Beyond lenders, there are resources most buyers never think to check. Here are some worth exploring before you assume you need to come up with every dollar on your own:
- State housing finance agencies often offer down payment assistance, low-interest loan programs, and grants specifically for first-time buyers. These programs vary by state, so what is available in Texas will look different from what you find in Ohio or Washington.
- Employer and community programs are another option some buyers overlook entirely. Certain employers and local organizations offer homebuyer support that can cover part of your upfront costs, and eligibility requirements are often more flexible than you might expect.
- HUD-approved housing counselors are trained to help buyers work through their full financial picture, compare loan options, and understand what they are signing up for before committing. Finding one through the HUD website costs little to nothing, and the one-on-one guidance can be worth more than hours of independent research.
- Freddie Mac's free Homebuying Budget Calculator helps you calculate affordability based on your monthly payment capacity, which gives you a second angle on the same question.
Working the numbers from both directions, what you have saved and what you can afford monthly, gives you a far more grounded sense of where you actually stand.

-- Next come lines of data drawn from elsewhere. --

import Summits.BirchSwinnertonDyer.Rank1Residual.X5.TwoAdicTargetsEnd
import Summits.BirchSwinnertonDyer.Rank1Residual.X5.TwoAdicTargetsMC
import Literature.NumberTheory.EllipticCurves.Wuthrich2014.ShaBoundProofs
import HarnessLib

/-!
# Class O1 (X5, `p = 2`, non-CM): the EISENSTEIN direction of the main conjecture at `2`, typed in
# the right orientation, with its proved consequence — the LOWER half `MissingLowerBoundAt W 2`

HONEST FRAMING (cell `b2b-bsdres`, run/shared/lean/b2b/bsd-rank1-residual/, verbatim in every
file): the goal of the cell is to DELETE the COMBINATION-SHAPED residual classes of the
Birch–Swinnerton-Dyer formula for ALL analytic-rank `≤ 1` elliptic curves over `ℚ` — "full BSD
formula for every rank `≤ 1` curve in class `C`" assembled STRICTLY from published theorems — so
that the rank-`≤ 1` remainder becomes exactly the CONSTRUCTION-SHAPED classes, which are TYPED
(missing-input `Prop`s), NOT attempted. This is not "finishing BSD". Research routes; no claim
beyond stated classes; census output = EVIDENCE, never a Literature fact; nothing here is booked;
no mark of RESIDUAL-MAP §I moves.

Unit `b2b-bsdres-cc-typer-4` (lane CLASS-CLOSURE, class O1), gen 3. ONE typed target
(`@[conjecture] def`, Summits-side, nothing asserted) + PROVED bookkeeping. Why this file exists
(statement-level finding, gen 3, kernel-checked in `X5/TwoAdicTargetsAlpha.lean`,
`missingUpperBoundAt_two_of_mainConjectureLowerDivisibilityAtTwoOrd`): the cell's typed E2 residue
`O1.MainConjectureLowerDivisibilityAtTwoOrd W` ("`∃ g ∈ char_Λ X, ι g = ϖ · L₂(f, α)`", i.e.
`(𝓛₂^{MSD}(E)) ⊆ char_Λ X`) is KATO's direction — Skinner–Urban 2014 p. 43, proof of Thm. 3.6.4:
"By Kato's Theorem 3.5.6 `(𝓛^Σ_f) ⊆ Ch_{ℚ_∞}(f)`" — and on a rank-`0` good-ordinary-`2` curve it
yields the UPPER bound `ord₂ #Ш ≤ ord₂ #Ш_an`; the class-level source of the LOWER half
`MissingLowerBoundAt W 2` (`ord₂ #Ш_an ≤ ord₂ #Ш`, PLAN F4) must be the opposite inclusion
`Ch_{ℚ_∞}(f) ⊆ (𝓛_f)` — the one Skinner–Urban obtain from Eisenstein congruences on `U(2,2)`
(Cor. 3.6.2–3.6.3, `p` odd) — which the tree did not have at `2`. It is typed here.

* **`O1.MainConjectureEisensteinDivisibilityAtTwo W` (`@[conjecture]`)** — for the cyclotomic
  `ℤ₂`-extension, IF `E` is good ordinary at `2` (guard `IsOrdinaryAt W 2`, o1 refuter R1), the
  newform `f` at level `N_E`, the Néron period ratio `ϖ` (`ϖ · Ω_E = Ω⁺_f`), every dual datum `D` and
  every generator `f_X` of `char_Λ X(E/ℚ_∞)`: `ι f_X = ι h · (ϖ · L₂(f, α))` for some `h ∈ Λ`, i.e.
  `char_Λ X ⊆ (𝓛₂^{MSD}(E))` ("`𝓛 ∣ char X`"). = the Eisenstein half of the cell's
  `MazurMainConjecture W 2` (`…_of_mazurMainConjecture`, proved); with the Kato-Néron half
  `MainConjectureLowerDivisibilityAtTwoOrd` and `X` torsion it gives back the guarded
  `MazurMainConjecture W 2` (`mazurMainConjecture_two_of_kato_of_eisenstein`, proved). NOTHING in
  print or announced at `p = 2` (S–U p. 1 l. 8 "Let `p` be an odd prime"; Wan, CGS, BCS, Keller–Yin
  keep `p` odd). OPEN; nothing asserted.
* **`lowerBound_two_of_eisensteinDivisibility` (PROVED)** — the LOWER twin of the chain G11a/G11a′:
  good ordinary `2`, `L(E,1) ≠ 0`, GZK (finiteness of `E(ℚ)`, `Ш`, hence of `Sel_{2^∞}`), Greenberg
  4.1 AT `2` (`hEC`, in print), `X` torsion, and a rational-normaliser Eisenstein datum
  `ι f_X = ι h · (ϖ′ · L₂(f, α))` with `ord₂ ϖ ≤ ord₂ ϖ′ + k` ⇒ `∃ q, #Ш_an = q ∧ ord₂ q ≤ ord₂ #Ш + k`:
  `f_X(0) · #E(ℚ)(2)² ~ 2^{ord₂∏c} #Ẽ(𝔽₂)(2)² #Sel` and `ι f_X(0) = h(0) ϖ′ (1 − α⁻¹)² [0]⁺_f` give
  `ord₂ h(0) + ord₂ ϖ′ + ord₂ [0]⁺_f + 2 ord₂ #E(ℚ)_tors = ord₂ ∏c + ord₂ #Ш`, `ord₂ h(0) ≥ 0`.
* **`missingLowerBoundAt_two_of_eisenstein` (PROVED)** — on O1-go ∧ r0 the typed Eisenstein half
  (at `ϖ′ = ϖ`) delivers the SHARP lower half `MissingLowerBoundAt W 2`, granted Greenberg 4.1 at
  `2`, modularity, GZK and `X` torsion (Kato 17.4 (1) at `2`, in print); no image hypothesis, no
  period-unit input. So on a rank-`0` good-ordinary-`2` residue class the CLASS-LEVEL closing inputs
  are exactly the two halves of the main conjecture at `2` in Néron normalisation (assembled in
  `X5/TwoAdicTargetsAlphaEnd.lean`); per pair the lower half stays a certificate.

References: [SkinnerUrban2014] Conj. 3.6.8 (p. 45), Thm. 3.6.4 and its proof (p. 43), Cor.
3.6.2–3.6.3 (p. 42); [GreenbergLNM1716] Thm. 4.1 (p. 102); [Kato2004Asterisque] Thm. 17.4 (p. 273);
[Miller2011LMS] Def. 1.1; [MazurTateTeitelbaum1986Invent] §I.14 (14.3).
-/

set_option autoImplicit false

noncomputable section

open scoped Classical MatrixGroups ModularForm

open CongruenceSubgroup WeierstrassCurve Literature.NumberTheory.EllipticCurves
  Literature.NumberTheory.EllipticCurves.ModularForms
  Literature.NumberTheory.EllipticCurves.Wuthrich2014
  Literature.NumberTheory.EllipticCurves.Rank1Residual
  Literature.NumberTheory.EllipticCurves.Rank1Residual.Typed
  Summit.BirchSwinnertonDyer.BirchSwinnertonDyer.Theorems.Rank1ResidualX1Defs

namespace Summit.BirchSwinnertonDyer.Rank1Residual.X5.O1

variable (W : WeierstrassCurve ℚ) [W.IsElliptic] [W.IsGloballyMinimal]

/-! ## §1 The Eisenstein direction at `2`, typed (guarded), and its relation to `MazurMainConjecture W 2` -/

/-- **E2 IRREDUCIBLE RESIDUE, LOWER HALF — the Eisenstein ("Skinner–Urban") direction of the
cyclotomic main conjecture AT a GOOD ORDINARY `2`, Néron normalisation: `char_Λ X(E/ℚ_∞) ⊆
(𝓛₂^{MSD}(E))`.** For the cyclotomic `ℤ₂`-extension (`κ` cyclotomic, `γ` a topological generator
matching the cyclotomic variable), IF `E` (globally minimal `W`) is good ordinary at `2`, then for the
newform `f` at level `N_E`, the rational `ϖ` with `ϖ · Ω_E = Ω⁺_f`, every dual datum `D` and every
generator `f_X` of `char_Λ X`: `ι f_X = ι h · (ϖ · L₂(f, α))` for some `h ∈ Λ = ℤ₂⟦T⟧` (`ι : Λ ↪ ℚ₂⟦T⟧`).
This is the inclusion Skinner–Urban obtain at ODD `p` from the Eisenstein ideal of `U(2,2)`
(Cor. 3.6.2–3.6.3; combined with Kato's `(𝓛_f) ⊆ Ch_{ℚ_∞}(f)` in the proof of Thm. 3.6.4, p. 43) and
one half of Conj. 3.6.8 "`F_E` is principal and generated by `L_E`". On a rank-`0` curve it is the
half that bounds `#Ш[2^∞]` from BELOW (`missingLowerBoundAt_two_of_eisenstein`). NOTHING in print or
announced at `p = 2` for a non-CM curve (S–U p. 1: "Let `p` be an odd prime"; every later ordinary
main conjecture keeps `p` odd). Guarded by `IsOrdinaryAt W 2` (o1 refuter R1: off the ordinary locus
`unitRoot W 2 = 0` and `L₂(f, 0) = 0`, where the unguarded statement would force `f_X = 0`). OPEN;
nothing asserted. [cite: SkinnerUrban2014, Conj. 3.6.8 (p. 45); Cor. 3.6.2–3.6.3 (p. 42) and proof of Thm. 3.6.4 (p. 43) (p odd; shape only; nothing asserted)] -/
@[conjecture] def MainConjectureEisensteinDivisibilityAtTwo : Prop :=
  ∀ (κ : ZpExtension ℚ 2) (γ : Field.absoluteGaloisGroup ℚ),
      κ.IsCyclotomic → κ.IsTopGenerator γ → IsCyclotomicVariable 2 γ → IsOrdinaryAt W 2 →
    ∀ [NeZero (W.conductorNorm ℤ)] (f : CuspForm (Gamma0 (W.conductorNorm ℤ)) 2),
      IsNewformOf W f → ∀ (ϖ : ℚ), (ϖ : ℝ) * W.realPeriodRat = plusPeriod f →
    ∀ (D : W.SelmerDualData κ γ) (fE : IwasawaAlgebra 2), D.charIdeal = Ideal.span {fE} →
      ∃ h : IwasawaAlgebra 2, iwasawaToPowerSeries 2 fE =
        iwasawaToPowerSeries 2 h *
          (PowerSeries.C (ϖ : ℚ_[2]) * padicLFunction f (unitRoot W 2 : ℚ_[2]))

/-- The guarded main conjecture gives the Eisenstein half: `char X = (g)`, `ι g = ϖ · L₂`; a second
generator `f_X` is `u · g` for a unit `u` (`Λ` a domain), so `ι f_X = ι u · (ϖ · L₂)`. Bookkeeping.
[cite: SkinnerUrban2014, Conj. 3.6.8 (p. 45)] -/
theorem mainConjectureEisensteinDivisibilityAtTwo_of_mazurMainConjecture
    (h : IsOrdinaryAt W 2 → MazurMainConjecture W 2) :
    MainConjectureEisensteinDivisibilityAtTwo W := by
  intro κ γ hκ hγ hγ' hord _ f hf ϖ hϖ D fE hchar
  obtain ⟨-, g, hcharg, hι⟩ := h hord κ γ hκ hγ hγ' f hf ϖ hϖ D
  have hspan : Ideal.span ({fE} : Set (IwasawaAlgebra 2)) = Ideal.span {g} := by
    rw [← hchar, hcharg]
  obtain ⟨u, hu⟩ := Ideal.span_singleton_eq_span_singleton.mp hspan.symm
  refine ⟨(u : IwasawaAlgebra 2), ?_⟩
  rw [← hu, map_mul, hι, mul_comm]

omit [W.IsElliptic] in
/-- The guard is not cosmetic (as for the Kato-Néron half, `X5/TwoAdicTargetsMC.lean`): on the cells
with `2 ∣ a₂` the item holds VACUOUSLY. [folklore] -/
theorem mainConjectureEisensteinDivisibilityAtTwo_of_two_dvd_frobeniusTrace
    (h2 : (2 : ℤ) ∣ W.frobeniusTrace 2) : MainConjectureEisensteinDivisibilityAtTwo W :=
  fun _ _ _ _ _ hord => absurd h2 hord.2

/-- **The two typed halves reassemble the guarded main conjecture at `2`.** Kato-Néron half
(`MainConjectureLowerDivisibilityAtTwoOrd`: `g ∈ char X = (f_X)`, `ι g = ϖ · L₂`) + Eisenstein half
(`ι f_X = ι h · ϖ · L₂ = ι (h · g)`) ⇒ `f_X = h · g = h · a · f_X`, so `h · a = 1` (`f_X ≠ 0`:
`Module.charIdeal_ne_bot`), `a` is a unit and `char X = (g)`; with `X` torsion (`hX`; Kato 17.4 (1) at
`2`, in print) this is `MazurMainConjecture W 2` under the guard. Bookkeeping.
[cite: SkinnerUrban2014, proof of Thm. 3.6.4 (p. 43) (two inclusions ⇒ equality; shape)] -/
theorem mazurMainConjecture_two_of_kato_of_eisenstein
    (hX : ∀ (κ : ZpExtension ℚ 2) (γ : Field.absoluteGaloisGroup ℚ), κ.IsCyclotomic →
      κ.IsTopGenerator γ → IsCyclotomicVariable 2 γ → ∀ D : W.SelmerDualData κ γ, D.IsTorsion)
    (hK : MainConjectureLowerDivisibilityAtTwoOrd W) (hE : MainConjectureEisensteinDivisibilityAtTwo W)
    (hord : IsOrdinaryAt W 2) : MazurMainConjecture W 2 := by
  intro κ γ hκ hγ hγ' _ f hf ϖ hϖ D
  haveI : (Module.charIdeal (IwasawaAlgebra 2) D.X).IsPrincipal := charIdeal_isPrincipal_holds 2 D.X
  obtain ⟨fE, hfE⟩ := Submodule.IsPrincipal.principal (Module.charIdeal (IwasawaAlgebra 2) D.X)
  have hchar : D.charIdeal = Ideal.span {fE} := hfE
  have hfE0 : fE ≠ 0 := by
    intro h0
    refine Module.charIdeal_ne_bot (IwasawaAlgebra 2) D.X ?_
    change D.charIdeal = ⊥
    rw [hchar, h0]
    exact Ideal.span_singleton_eq_bot.mpr rfl
  obtain ⟨g, hg, hιg⟩ := hK κ γ hκ hγ hγ' hord f hf ϖ hϖ D
  obtain ⟨h, hιfE⟩ := hE κ γ hκ hγ hγ' hord f hf ϖ hϖ D fE hchar
  rw [hchar] at hg
  obtain ⟨a, ha⟩ := Ideal.mem_span_singleton'.mp hg
  -- `fE = h · g` by injectivity of `ι`
  have hfg : fE = h * g := iwasawaToPowerSeries_injective 2 (by rw [map_mul, hιg, hιfE])
  -- `h · a = 1`
  have hha : h * a = 1 := by
    have h1 : (h * a) * fE = 1 * fE := by rw [one_mul, mul_assoc, ha, ← hfg]
    exact mul_right_cancel₀ hfE0 h1
  have haunit : IsUnit a := IsUnit.of_mul_eq_one_right h hha
  refine ⟨hX κ γ hκ hγ hγ' D, g, ?_, hιg⟩
  rw [hchar, ← ha, Ideal.span_singleton_mul_left_unit haunit]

That combination of a lender estimate and your own scenario planning is what turns a vague savings goal into a real, actionable number.
Final Thoughts
Many first-time buyers are operating with a savings target that is far higher than what their loan actually requires, and that gap is what keeps homeownership feeling out of reach when it may not be. The median down payment for first-time buyers sits at 9%, and programs like FHA, HomeReady, Home Possible, and VA loans make it possible to buy with as little as 3%, 3.5%, or nothing down depending on eligibility.
At the same time, the down payment alone does not tell the full story. Closing costs between 2% and 5% of the purchase price sit on top of whatever you put down, and factoring those in from the start is what keeps you from being caught off guard at the closing table. Thinking in terms of total cash-to-close rather than just the down payment is a more accurate and more empowering way to plan.
The most useful next step is to stop measuring yourself against a benchmark built for a different era and start comparing real loan options with actual numbers attached. Run your scenarios, talk to a lender, check your state housing agency, and look into HUD-approved counseling if you want guidance before committing. For a lot of first-time buyers, the path to homeownership is shorter and more achievable than the 20% rule has led them to believe.